ZE is monolexic; it contains only ze, the "joining" or "mixing" operator which has the sense of 'and, jointly'. Ze is not a logical connective; it does not allow a number of connected claims to be made simultaneously. A claim made with ze is always a single claim. Thus, Da redro, e cmalo makes two claims about X, namely that it is red, and that it is small. De redro ze nigro makes only one claim about Y, namely that it is red-and-black mixed together. Perhaps it has red stripes alternating with black ones; perhaps it has red dots on a black field. But if a thing is redro ze nigro, it is not true that it is either red or black separately.

ZE may be used to join arguments or, as above, predicates. The designata of ze- joined arguments are like teams. If Da ze de pa berti leva felstaga ('X and Y, jointly, carried that log (fallen trunk)' then what is being asserted is that the team of them did. We may gather that it is most unlikely that either of them could have carried it separately.

The grammar of ZE is very similar to that of the afterthought connectives; see Lexeme A. However, since ze-binding is "tighter" than shek-binding, that is, since strings like Da, e de ze di = 'X, and Y and Z, jointly' will always parse as (da e (de ze di)), grammatically "earlier" rules are required to effect ze-joints than shek-joints. This is what requires ze to be in its own lexeme.

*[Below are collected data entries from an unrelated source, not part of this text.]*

import Mathlib

/-!
# The inflated MOR returns `U₄ₖ ⊂ M_{4k}(ℂ)` — the witness that kills LINE β's laws `HalfSpeedIrrLaw` / `HalfSpeedLaw`
# (Negative lane of crux `DualUnipotentThreeHalves`, supports stmt-ValiantsHypothesis-24318; part 1 of 2 — the space)

val-idea-crit-7 g2 (critic of record, director-valiant b124 WAVE-2; kernel leg of VERDICT #13 under RULING R295 (a)/(b));
WITNESS, killing word and paper proof by val-idea-30 g2 (`Cruxes/DualUnipotentThreeHalves/InflatedReturns.lean`, `HALFSPEED-DEAD.md`);
part 2 = `Negative/HalfSpeedIrrLawFalse.lean` (the word argument and `¬ HalfSpeedIrrLaw`, `¬ HalfSpeedLaw`).

On `ι = Fin 4 × Fin k`: `U₄ₖ := { J₄ ⊗ A + s·(R₂ ⊗ 1_k) : A ∈ M_k(ℂ), s ∈ ℂ }`, `J₄ = E₀₁+E₁₂+E₂₃`, `R₂ = E₂₀ − E₃₁`
(Mathes–Omladič–Radjavi 1991 §5: `span{J₄, R₂}` is an irreducible nilpotent plane of `M₄`, `(xJ₄+yR₂)⁴ = 0`).  This file proves:
`U₄ₖ` is a NILPOTENT space (`infl_pow_four`: `X⁴ = 0` — the second tensor factors `A, 1` commute, so the polarised identities
`J₄⁴ = 0`, `J₄²(J₄R₂+R₂J₄) + (J₄R₂+R₂J₄)J₄² = 0`, `(J₄R₂+R₂J₄)² = 0`, `R₂² = 0` suffice); `U₄ₖ` is IRREDUCIBLE on `ℂ⁴ ⊗ ℂᵏ`
(`inflSpace_irreducible`, every `k`); `dim U₄ₖ = k² + 1` (`finrank_inflSpace`, `k ≥ 1`).
Honest framing: these are plain linear-algebra facts about one explicit family; nothing here touches R2 `HeavyTopLaw`, line α or
24318/8062, and `VP ≠ VNP` is NOT proved.  No definitions of record, no named facts (the `def`s are the witness's own data).
-/

set_option linter.dupNamespace false
set_option autoImplicit false

open Matrix
open scoped Kronecker BigOperators

namespace Summit.ValiantsHypothesis.ValiantsHypothesis.Theorems.DualUnipotentThreeHalvesNegative.InflatedReturns

/-! ## §1 The 4 × 4 letters and their identities -/

/-- `J₄ = E₀₁ + E₁₂ + E₂₃`. -/
def J4 : Matrix (Fin 4) (Fin 4) ℂ := !![0, 1, 0, 0; 0, 0, 1, 0; 0, 0, 0, 1; 0, 0, 0, 0]
/-- `R₂ = E₂₀ − E₃₁`. -/
def R2 : Matrix (Fin 4) (Fin 4) ℂ := !![0, 0, 0, 0; 0, 0, 0, 0; 1, 0, 0, 0; 0, -1, 0, 0]
/-- `D = J₄²R₂ = E₀₀ − E₁₁`. -/
def D : Matrix (Fin 4) (Fin 4) ℂ := !![1, 0, 0, 0; 0, -1, 0, 0; 0, 0, 0, 0; 0, 0, 0, 0]
/-- `E₃₀`. -/
def E30 : Matrix (Fin 4) (Fin 4) ℂ := !![0, 0, 0, 0; 0, 0, 0, 0; 0, 0, 0, 0; 1, 0, 0, 0]

/-- `R₂² = 0`. -/
lemma R2_mul_R2 : R2 * R2 = 0 := by
  ext i j; fin_cases i <;> fin_cases j <;> simp [R2, Matrix.mul_apply, Fin.sum_univ_four]

/-- `J₄²R₂ = E₀₀ − E₁₁`. -/
lemma J4_sq_mul_R2 : J4 * J4 * R2 = D := by
  ext i j; fin_cases i <;> fin_cases j <;> simp [J4, R2, D, Matrix.mul_apply, Fin.sum_univ_four]

/-- `(J₄R₂ + R₂J₄)R₂ = −E₃₀`. -/
lemma cross_mul_R2 : (J4 * R2 + R2 * J4) * R2 = (-1 : ℂ) • E30 := by
  ext i j; fin_cases i <;> fin_cases j <;> simp [J4, R2, E30, Matrix.mul_apply, Fin.sum_univ_four]

/-- `(J₄R₂ + R₂J₄)R₂ = −E₃₀`, distributed form. -/
lemma cross_mul_R2' : J4 * R2 * R2 + R2 * J4 * R2 = (-1 : ℂ) • E30 := by
  ext i j; fin_cases i <;> fin_cases j <;> simp [J4, R2, E30, Matrix.add_apply]

/-- `J₄⁴ = 0`. -/
lemma J4_sq_sq : J4 * J4 * (J4 * J4) = 0 := by
  ext i j; fin_cases i <;> fin_cases j <;> simp [J4, Matrix.mul_apply, Fin.sum_univ_four]

/-- The degree-`(3,1)` polarisation identity `J₄²(J₄R₂+R₂J₄) + (J₄R₂+R₂J₄)J₄² = 0`. -/
lemma c3_zero : J4 * J4 * (J4 * R2 + R2 * J4) + (J4 * R2 + R2 * J4) * (J4 * J4) = 0 := by
  ext i j; fin_cases i <;> fin_cases j <;> simp [J4, R2, Matrix.add_apply]

/-- `(J₄R₂ + R₂J₄)² = 0` (with `R₂² = 0`, the degree-`(2,2)` polarisation identity). -/
lemma c2_zero : (J4 * R2 + R2 * J4) * (J4 * R2 + R2 * J4) = 0 := by
  ext i j; fin_cases i <;> fin_cases j <;> simp [J4, R2, Matrix.mul_apply, Fin.sum_univ_four]

/-! ## §2 The inflation on `ι = Fin 4 × Fin k` -/

variable (k : ℕ)

/-- The index type `Fin 4 × Fin k` of `ℂ⁴ ⊗ ℂᵏ`. -/
abbrev ι : Type := Fin 4 × Fin k

/-- `infl k A s = J₄ ⊗ A + s·(R₂ ⊗ 1)`. -/
def infl (A : Matrix (Fin k) (Fin k) ℂ) (s : ℂ) : Matrix (ι k) (ι k) ℂ :=
  J4 ⊗ₖ A + s • (R2 ⊗ₖ (1 : Matrix (Fin k) (Fin k) ℂ))

/-- The inflation as a linear map `M_k × ℂ → M_{4k}`. -/
def inflLin : (Matrix (Fin k) (Fin k) ℂ × ℂ) →ₗ[ℂ] Matrix (ι k) (ι k) ℂ where
  toFun p := infl k p.1 p.2
  map_add' p q := by
    simp only [infl, Prod.fst_add, Prod.snd_add, Matrix.kronecker_add, add_smul]; abel
  map_smul' c p := by
    simp only [infl, Prod.smul_fst, Prod.smul_snd, Matrix.kronecker_smul, smul_eq_mul, RingHom.id_apply, smul_add,
      mul_smul]

/-- `U₄ₖ` as a submodule of `M_{4k}(ℂ)`. -/
def inflSpace : Submodule ℂ (Matrix (ι k) (ι k) ℂ) := LinearMap.range (inflLin k)

/-- Membership in `U₄ₖ`. -/
lemma mem_inflSpace {X : Matrix (ι k) (ι k) ℂ} : X ∈ inflSpace k ↔ ∃ A s, X = infl k A s := by
  constructor
  · rintro ⟨p, rfl⟩; exact ⟨p.1, p.2, rfl⟩
  · rintro ⟨A, s, rfl⟩; exact ⟨(A, s), rfl⟩

/-- Inflated matrices lie in `U₄ₖ`. -/
lemma infl_mem (A : Matrix (Fin k) (Fin k) ℂ) (s : ℂ) : infl k A s ∈ inflSpace k :=
  (mem_inflSpace k).2 ⟨A, s, rfl⟩

/-- The square of an inflated matrix. -/
lemma infl_sq (A : Matrix (Fin k) (Fin k) ℂ) (s : ℂ) :
    infl k A s * infl k A s = (J4 * J4) ⊗ₖ (A * A) + s • ((J4 * R2 + R2 * J4) ⊗ₖ A) := by
  simp only [infl, add_mul, mul_add, smul_mul_assoc, mul_smul_comm, ← Matrix.mul_kronecker_mul, Matrix.mul_one,
    Matrix.one_mul, R2_mul_R2, Matrix.zero_kronecker, smul_zero, add_zero, Matrix.add_kronecker, smul_add]
  abel

/-- **`U₄ₖ` is a nilpotent space**: `X⁴ = 0`. -/
theorem infl_pow_four (A : Matrix (Fin k) (Fin k) ℂ) (s : ℂ) : infl k A s ^ 4 = 0 := by
  have h4 : infl k A s ^ 4 = (infl k A s * infl k A s) * (infl k A s * infl k A s) := by
    rw [← pow_two, ← pow_two, ← pow_mul]
  rw [h4, infl_sq]
  set C := J4 * R2 + R2 * J4 with hC
  have hCC : C * C = 0 := by rw [hC]; exact c2_zero
  have hc3 : C * (J4 * J4) + J4 * J4 * C = 0 := by rw [add_comm, hC]; exact c3_zero
  have hA : A * A * A = A * (A * A) := Matrix.mul_assoc _ _ _
  simp only [add_mul, mul_add, smul_mul_assoc, mul_smul_comm, ← Matrix.mul_kronecker_mul, J4_sq_sq,
    Matrix.zero_kronecker, zero_add, hCC, smul_zero, add_zero, hA]
  simp only [← smul_add, ← Matrix.add_kronecker, hc3, Matrix.zero_kronecker, smul_zero]

/-- **`U₄ₖ` is a nilpotent space.** -/
theorem inflSpace_nilpotent : ∀ X ∈ inflSpace k, IsNilpotent X := by
  intro X hX
  obtain ⟨A, s, rfl⟩ := (mem_inflSpace k).1 hX
  exact ⟨4, infl_pow_four k A s⟩

/-! ## §3 Block vectors and the action of the letters -/

/-- `bv a x = e_a ⊗ x`. -/
def bv (a : Fin 4) (x : Fin k → ℂ) : ι k → ℂ := fun p => if p.1 = a then x p.2 else 0

/-- `e_a ⊗ 0 = 0`. -/
@[simp] lemma bv_zero (a : Fin 4) : bv k a 0 = 0 := by
  ext p; simp [bv]

/-- Action of a Kronecker product on a block vector. -/
lemma kron_mulVec_bv (M : Matrix (Fin 4) (Fin 4) ℂ) (N : Matrix (Fin k) (Fin k) ℂ) (a : Fin 4) (x : Fin k → ℂ) :
    (M ⊗ₖ N) *ᵥ bv k a x = fun p => M p.1 a * (N *ᵥ x) p.2 := by
  ext ⟨b, i⟩
  simp only [Matrix.mulVec, dotProduct, bv, Matrix.kroneckerMap_apply, Fintype.sum_prod_type, mul_ite, mul_zero]
  rw [Finset.sum_eq_single a]
  · simp only [if_true, Finset.mul_sum, mul_assoc]
  · intro c _ hc; simp [hc]
  · intro h; exact absurd (Finset.mem_univ a) h

/-- `(J₄ ⊗ A)(e_a ⊗ x) = e_{a-1} ⊗ Ax` (`= 0` for `a = 0`). -/
lemma JA_bv (A : Matrix (Fin k) (Fin k) ℂ) (a : Fin 4) (x : Fin k → ℂ) :
    (J4 ⊗ₖ A) *ᵥ bv k a x =
      if a = 0 then 0 else bv k (a - 1) (A *ᵥ x) := by
  rw [kron_mulVec_bv]
  ext ⟨b, i⟩
  fin_cases a <;> fin_cases b <;> simp [J4, bv]

/-- `(R₂ ⊗ 1)(e_0 ⊗ x) = e_2 ⊗ x`, `(R₂ ⊗ 1)(e_1 ⊗ x) = −e_3 ⊗ x`, else `0`. -/
lemma R1_bv (a : Fin 4) (x : Fin k → ℂ) :
    (R2 ⊗ₖ (1 : Matrix (Fin k) (Fin k) ℂ)) *ᵥ bv k a x =
      if a = 0 then bv k 2 x else if a = 1 then -bv k 3 x else 0 := by
  rw [kron_mulVec_bv]
  ext ⟨b, i⟩
  fin_cases a <;> fin_cases b <;> simp [R2, bv]

/-- `J₄ ⊗ A ∈ U₄ₖ`. -/
lemma JA_mem : ∀ A : Matrix (Fin k) (Fin k) ℂ, J4 ⊗ₖ A ∈ inflSpace k := by
  intro A
  have : infl k A 0 = J4 ⊗ₖ A := by simp [infl]
  rw [← this]; exact infl_mem k A 0

/-- `R₂ ⊗ 1 ∈ U₄ₖ`. -/
lemma R1_mem : R2 ⊗ₖ (1 : Matrix (Fin k) (Fin k) ℂ) ∈ inflSpace k := by
  have : infl k 0 1 = R2 ⊗ₖ (1 : Matrix (Fin k) (Fin k) ℂ) := by simp [infl]
  rw [← this]; exact infl_mem k 0 1

/-- Every vector is the sum of its four blocks. -/
lemma eq_sum_bv (v : ι k → ℂ) :
    v = bv k 0 (fun i => v (0, i)) + bv k 1 (fun i => v (1, i)) + bv k 2 (fun i => v (2, i)) +
      bv k 3 (fun i => v (3, i)) := by
  ext ⟨b, i⟩
  fin_cases b <;> simp [bv]

/-- **`U₄ₖ` is irreducible** on `ℂ⁴ ⊗ ℂᵏ` (`k ≥ 1`). -/
theorem inflSpace_irreducible :
    ∀ V : Submodule ℂ (ι k → ℂ), (∀ X ∈ inflSpace k, ∀ x ∈ V, X *ᵥ x ∈ V) → V = ⊥ ∨ V = ⊤ := by
  intro V hV
  by_cases hbot : V = ⊥
  · exact Or.inl hbot
  right
  -- a non-zero vector of `V`
  obtain ⟨v, hvV, hv0⟩ : ∃ v ∈ V, v ≠ 0 := by
    by_contra h
    push Not at h
    exact hbot ((Submodule.eq_bot_iff V).2 h)
  -- actions
  have hJ1 : ∀ x ∈ V, (J4 ⊗ₖ (1 : Matrix (Fin k) (Fin k) ℂ)) *ᵥ x ∈ V := fun x hx => hV _ (JA_mem k 1) x hx
  have hJA : ∀ A, ∀ x ∈ V, (J4 ⊗ₖ A) *ᵥ x ∈ V := fun A x hx => hV _ (JA_mem k A) x hx
  have hR : ∀ x ∈ V, (R2 ⊗ₖ (1 : Matrix (Fin k) (Fin k) ℂ)) *ᵥ x ∈ V := fun x hx => hV _ (R1_mem k) x hx
  -- Step 1: some `bv 0 w ∈ V` with `w ≠ 0`
  set y0 : Fin k → ℂ := fun i => v (0, i)
  set y1 : Fin k → ℂ := fun i => v (1, i)
  set y2 : Fin k → ℂ := fun i => v (2, i)
  set y3 : Fin k → ℂ := fun i => v (3, i)
  have hv : v = bv k 0 y0 + bv k 1 y1 + bv k 2 y2 + bv k 3 y3 := eq_sum_bv k v
  have hJv : (J4 ⊗ₖ (1 : Matrix (Fin k) (Fin k) ℂ)) *ᵥ v = bv k 0 y1 + bv k 1 y2 + bv k 2 y3 := by
    conv_lhs => rw [hv]
    simp [Matrix.mulVec_add, JA_bv]
  have hJJv : (J4 ⊗ₖ (1 : Matrix (Fin k) (Fin k) ℂ)) *ᵥ ((J4 ⊗ₖ (1 : Matrix (Fin k) (Fin k) ℂ)) *ᵥ v) =
      bv k 0 y2 + bv k 1 y3 := by
    rw [hJv]; simp [Matrix.mulVec_add, JA_bv]
  have hJJJv : (J4 ⊗ₖ (1 : Matrix (Fin k) (Fin k) ℂ)) *ᵥ ((J4 ⊗ₖ (1 : Matrix (Fin k) (Fin k) ℂ)) *ᵥ
      ((J4 ⊗ₖ (1 : Matrix (Fin k) (Fin k) ℂ)) *ᵥ v)) = bv k 0 y3 := by
    rw [hJJv]; simp [Matrix.mulVec_add, JA_bv]
  have hbv_ne : ∀ (a : Fin 4) (x : Fin k → ℂ), x ≠ 0 → bv k a x ≠ 0 := by
    intro a x hx h
    apply hx; ext i
    have := congrFun h (a, i)
    simpa [bv] using this
  obtain ⟨w, hw0, hwV⟩ : ∃ w : Fin k → ℂ, w ≠ 0 ∧ bv k 0 w ∈ V := by
    by_cases h3 : y3 ≠ 0
    · exact ⟨y3, h3, hJJJv ▸ hJ1 _ (hJ1 _ (hJ1 _ hvV))⟩
    push Not at h3
    by_cases h2 : y2 ≠ 0
    · refine ⟨y2, h2, ?_⟩
      have := hJ1 _ (hJ1 _ hvV); rw [hJJv, h3] at this; simpa [bv] using this
    push Not at h2
    by_cases h1 : y1 ≠ 0
    · refine ⟨y1, h1, ?_⟩
      have := hJ1 _ hvV; rw [hJv, h2, h3] at this; simpa [bv] using this
    push Not at h1
    refine ⟨y0, ?_, ?_⟩
    · intro h0; apply hv0; rw [hv, h0, h1, h2, h3]; ext p; simp
    · rw [hv, h1, h2, h3] at hvV; simpa [bv] using hvV
  -- Step 2: `bv 0 (A w) ∈ V` for every `A`
  have hstep : ∀ A : Matrix (Fin k) (Fin k) ℂ, bv k 0 (A *ᵥ w) ∈ V := by
    intro A
    have h1 : bv k 2 w ∈ V := by simpa [R1_bv] using hR _ hwV
    have h2 : bv k 1 (A *ᵥ w) ∈ V := by simpa [JA_bv] using hJA A _ h1
    simpa [JA_bv] using hJ1 _ h2
  -- Step 3: `bv 0 x ∈ V` for every `x`
  have h0 : ∀ x : Fin k → ℂ, bv k 0 x ∈ V := by
    intro x
    obtain ⟨j, hj⟩ : ∃ j, w j ≠ 0 := by
      by_contra h; push Not at h; exact hw0 (funext h)
    let A : Matrix (Fin k) (Fin k) ℂ := fun i l => if l = j then x i / w j else 0
    have hA : A *ᵥ w = x := by
      ext i
      simp only [Matrix.mulVec, dotProduct, A, ite_mul, zero_mul, Finset.sum_ite_eq', Finset.mem_univ, if_true]
      field_simp
    simpa [hA] using hstep A
  -- Step 4: all blocks
  have h2 : ∀ x : Fin k → ℂ, bv k 2 x ∈ V := fun x => by simpa [R1_bv] using hR _ (h0 x)
  have h1 : ∀ x : Fin k → ℂ, bv k 1 x ∈ V := fun x => by simpa [JA_bv] using hJ1 _ (h2 x)
  have h3 : ∀ x : Fin k → ℂ, bv k 3 x ∈ V := fun x => by
    have := hR _ (h1 x)
    simp [R1_bv] at this
    simpa using V.neg_mem this
  -- conclusion
  rw [eq_top_iff]
  intro y _
  rw [eq_sum_bv k y]
  exact V.add_mem (V.add_mem (V.add_mem (h0 _) (h1 _)) (h2 _)) (h3 _)


/-! ## §5 Dimension count -/

/-- The `M_k`-part (block `(0,1)`) as a linear map. -/
def blockPart : Matrix (ι k) (ι k) ℂ →ₗ[ℂ] Matrix (Fin k) (Fin k) ℂ where
  toFun X := Matrix.of fun i l => X (0, i) (1, l)
  map_add' X Y := by ext i l; simp
  map_smul' c X := by ext i l; simp

/-- The `s`-part (entry `((2,i₀),(0,i₀))`) as a linear map. -/
def scalarPart (i₀ : Fin k) : Matrix (ι k) (ι k) ℂ →ₗ[ℂ] ℂ where
  toFun X := X (2, i₀) (0, i₀)
  map_add' X Y := by simp
  map_smul' c X := by simp

/-- The block part of `J₄ ⊗ A + s·(R₂ ⊗ 1)` is `A`. -/
lemma blockPart_infl (A : Matrix (Fin k) (Fin k) ℂ) (s : ℂ) : blockPart k (infl k A s) = A := by
  ext i l
  simp [blockPart, infl, Matrix.kroneckerMap_apply, J4, R2]

/-- The scalar part of `J₄ ⊗ A + s·(R₂ ⊗ 1)` is `s`. -/
lemma scalarPart_infl (i₀ : Fin k) (A : Matrix (Fin k) (Fin k) ℂ) (s : ℂ) : scalarPart k i₀ (infl k A s) = s := by
  simp [scalarPart, infl, Matrix.kroneckerMap_apply, J4, R2]

/-- The inflation is injective (`k ≥ 1`). -/
lemma inflLin_injective (hk : 1 ≤ k) : Function.Injective (inflLin k) := by
  intro p q h
  have i₀ : Fin k := ⟨0, hk⟩
  have hA : p.1 = q.1 := by
    have := congrArg (blockPart k) h
    simpa [inflLin, blockPart_infl] using this
  have hs : p.2 = q.2 := by
    have := congrArg (scalarPart k i₀) h
    simpa [inflLin, scalarPart_infl] using this
  exact Prod.ext hA hs

/-- `dim U₄ₖ = k² + 1` (`k ≥ 1`). -/
lemma finrank_inflSpace (hk : 1 ≤ k) : Module.finrank ℂ (inflSpace k) = k * k + 1 := by
  rw [inflSpace, LinearMap.finrank_range_of_inj (inflLin_injective k hk)]
  simp [Module.finrank_prod, Module.finrank_matrix]


end Summit.ValiantsHypothesis.ValiantsHypothesis.Theorems.DualUnipotentThreeHalvesNegative.InflatedReturns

ZE is also used by the preparser to recognize acronymic PREDA's. This is because pseudo-ze's are sometimes generated by the acronymic hyphen -z-.

*Lexeme ZI: Magnitude Suffixes

There are three of these words, zi za zu, indicating small, intermediate, and large magnitudes, respectively, in their role as suffixes in tense (fazi = 'right away') and location (vizu = 'in this region') compounds; see PA. A separate lexeme is required to enable the preparser to recognize such compounds and also to identify some acronymic PREDA's, because, just as with ZE (q.v.), pseudo-instances of za zi zu may be generated in these words by the acronymic hyphen -z-.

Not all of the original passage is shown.